The successful management of advanced melanoma remains an unmet need because of a resolutely poor prognosis and therapeutic options with limited effectiveness. Dacarbazine and fotemustine are the only approved chemotherapeutic agents for advanced melanoma, yet neither alone or in combination regimens has been shown to extend survival in randomized clinical trials.
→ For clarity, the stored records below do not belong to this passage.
import Literature.AlgebraicGeometry.Resolution.KawasakiProductCharts
import Literature.AlgebraicGeometry.Resolution.KawasakiBlowupPeeling
import Literature.AlgebraicGeometry.Resolution.CohenMacaulayLocalization
import Literature.AlgebraicGeometry.Resolution.BlowupDimension
import HarnessLib

/-!
# Kawasaki's theorem: the blow-up of a local domain along the Kawasaki centre is Cohen–Macaulay

Topic: `Literature/AlgebraicGeometry/Resolution`. This file turns the local cohomology vanishing of
`KawasakiBlowupInduction.lean` (`AdmChart.cechVanishBelow`: `Hʲ_𝔔(R[I/g]) = 0` for `j < d` at
the maximal ideals `𝔔 ⊇ 𝔪` of the recursive charts `R[I/g]` of `Bl_I(Spec R)`,
`I = ∏_{t<d} (x_{t+1},…,x_d)`, for a `p`-standard system `x_1,…,x_d` of the Noetherian local
domain `R` with `dim R ≤ d`) into the Cohen–Macaulay property of all local rings of `Bl_I(Spec R)`
at points over the closed point (Kawasaki 2000, Thm. 4.1 (1) for `M = R`; Česnavičius 2021,
Thm. 3.13): depth `≥ d` by the Čech–Koszul bridge
(`CechVanishBelow.exists_isWeaklyRegular`), dimension `≤ d` by Matsumura 15.5
(`ringKrullDim_localization_le_of_finiteType_of_isAlgebraic`), Cohen–Macaulayness of
localizations (`cmClause_of_isLocalization_atPrime`), and the passage from the recursive charts to
all product charts `R[I/G_f]` (`KawasakiProductCharts.lean`, `BlowupChartsFractionField.lean`).

* `chartModuleSelfEquiv` — `R[I/g] ≅ R_{(g)}` as a module over `R[I/g]`;
* `cmClause_of_cechVanishBelow` — Čech vanishing below `d` at a maximal ideal `𝔔` with
  `dim ≤ d` gives the CM clause for the localizations at `𝔔`;
* `cmClause_localization_of_le` — CM passes from `A_𝔔` to `A_𝔴` for primes `𝔴 ⊆ 𝔔`;
* `cmClause_of_admChart` — recursive charts; `cmClause_of_adm` — all product charts;
* `cmClause_of_admChart_of_isWeaklyRegular`, `cmClause_of_adm_of_isWeaklyRegular` — the same when
  `xs` is only part of a system of parameters and `R/(xs)` is Cohen–Macaulay (an `R/(xs)`-regular
  `Z ⊆ 𝔪` with `dim R ≤ |xs| + |Z|`; Kawasaki 2000, Thm. 4.1 "furthermore"/Cor. 4.2, `t > 1`),
  via `KawasakiBlowupPeeling.lean`;
* `exists_isLocalization_atPrime_crec` — every local ring of a product chart at a prime is a
  local ring of the attached recursive chart at a prime with the same contraction to `R`.

Everything is proved; no named facts.

## References

* [Kawasaki2000] T. Kawasaki, *On Macaulayfication of Noetherian schemes*, Trans. AMS 352 (2000),
  Thm. 4.1.
* [Cesnavicius2021] K. Česnavičius, *Macaulayfication of Noetherian schemes*, Duke Math. J. 170
  (2021), Thm. 3.13 and its proof.
* [Matsumura1987] H. Matsumura, *Commutative Ring Theory*, Thms. 15.5, 17.3, 17.4.
-/

noncomputable section

open IsLocalRing Ideal IsLocalization RingTheory.Sequence
  Literature.RingTheory.LocalCohomology Literature.RingTheory.TightClosure

namespace Literature.AlgebraicGeometry.Resolution

universe u

/-! ## `R[I/g] ≅ R_{(g)}` -/

section SelfChart

variable {R : Type u} [CommRing R] (I : Ideal R) (g : R)

/-- The generator `1/1 ∈ R_{(g)} ⊆ R[1/g]`. [folklore] -/
def chartModuleOne : chartModule I g R :=
  ⟨LocalizedModule.mkLinearMap (Submonoid.powers g) R 1, mkLinearMap_mem_chartModule I g (1 : R)⟩

/-- `a ↦ a · (1/1)`, `R[I/g] → R_{(g)}`. [folklore] -/
def toChartModuleSelf : blowupAlgebra I g →ₗ[blowupAlgebra I g] chartModule I g R :=
  LinearMap.toSpanSingleton (blowupAlgebra I g) (chartModule I g R) (chartModuleOne I g)

/-- `toChartModuleSelf a = a • (1/1)` in `R[1/g]`. [folklore] -/
theorem coe_toChartModuleSelf (a : blowupAlgebra I g) :
    (toChartModuleSelf I g a : LocalizedModule (Submonoid.powers g) R) =
      (a : Localization.Away g) • LocalizedModule.mkLinearMap (Submonoid.powers g) R 1 := rfl

/-- `gⁿ · ((y/gⁿ) · (1/1)) = y/1`. [folklore] -/
theorem pow_smul_mul_invSelf_pow_smul_one (n : ℕ) (y : R) :
    g ^ n • ((algebraMap R (Localization.Away g) y * Away.invSelf g ^ n) •
      LocalizedModule.mkLinearMap (Submonoid.powers g) R 1) =
      LocalizedModule.mkLinearMap (Submonoid.powers g) R y := by
  rw [mul_smul, algebraMap_smul, smul_comm (g ^ n) y, pow_smul_invSelf_pow_smul,
    ← LinearMap.map_smul, smul_eq_mul, mul_one]

/-- `R[I/g] → R_{(g)}` is surjective (`g ∈ I`). [folklore] -/
theorem toChartModuleSelf_surjective (hg : g ∈ I) : Function.Surjective (toChartModuleSelf I g) := by
  intro x
  obtain ⟨n, m, hm, hx⟩ := (mem_chartModule_iff I g R hg (x : LocalizedModule _ R)).mp x.2
  rw [Ideal.smul_eq_mul, Ideal.mul_top] at hm
  refine ⟨blowupAlgebra.divPow I g hm, Subtype.ext (pow_smul_injective g R n ?_)⟩
  dsimp only
  rw [hx, coe_toChartModuleSelf, blowupAlgebra.coe_divPow, pow_smul_mul_invSelf_pow_smul_one]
The only agent to be approved for advanced melanoma in the US in more than 30 years is high-dose bolus interleukin-2, but its use is associated with high toxicity and cost, and it has also failed to show a survival benefit. Our expanding knowledge of the complex factors and pathways regulating immune function has led to the advent of novel immunotherapeutic agents. Among these are ipilimumab and tremelimumab - fully human, monoclonal antibodies directed against cytotoxic T-lymphocyte antigen-4 (CTLA-4). The pivotal role of CTLA-4 in regulating T-cell function is established, and a series of preclinical studies provided proof-of-concept evidence of the antitumor activity of anti-CLTA-4 antibodies in combination with vaccines or chemotherapy. Subsequently, anti-CTLA-4 antibodies have shown encouraging results in clinical trials in advanced melanoma. Recent progress in the understanding of melanoma genetics and tumorigenesis has led to potential new therapeutic targets. Molecular targeted agents that inhibit the proliferation and survival of metastatic melanoma cells offer potential partners for anti-CTLA-4 antibodies in combined modality regimens. Novel combinations are reviewed in the context of creating an immunosupportive environment in the host.

摘要

晚期黑色素瘤的成功治疗仍然是一个未满足的需求,因为其预后坚决较差,而且治疗选择的效果有限。达卡巴嗪和福莫司汀是唯一批准用于晚期黑色素瘤的化疗药物,但无论是单独使用还是联合方案,在随机临床试验中均未显示能延长生存时间。30 多年来,唯一在美国被批准用于晚期黑色素瘤的药物是高剂量静脉注射白细胞介素-2,但它的使用与高毒性和高成本相关,并且也未能显示出生存获益。我们对调节免疫功能的复杂因素和途径的知识不断扩展,导致了新型免疫治疗药物的出现。其中包括伊匹单抗和 tremelimumab-针对细胞毒性 T 淋巴细胞抗原-4(CTLA-4)的全人源、单克隆抗体。CTLA-4 在调节 T 细胞功能中的关键作用已得到确立,一系列临床前研究提供了抗 CTLA-4 抗体与疫苗或化疗联合应用的抗肿瘤活性的概念验证证据。随后,抗 CTLA-4 抗体在晚期黑色素瘤的临床试验中显示出令人鼓舞的结果。对黑色素瘤遗传学和肿瘤发生的理解的最新进展为潜在的新治疗靶点提供了线索。抑制转移性黑色素瘤细胞增殖和存活的分子靶向药物为联合治疗方案中的抗 CTLA-4 抗体提供了潜在的合作伙伴。在宿主中创造免疫支持环境的背景下,对新型联合方案进行了综述。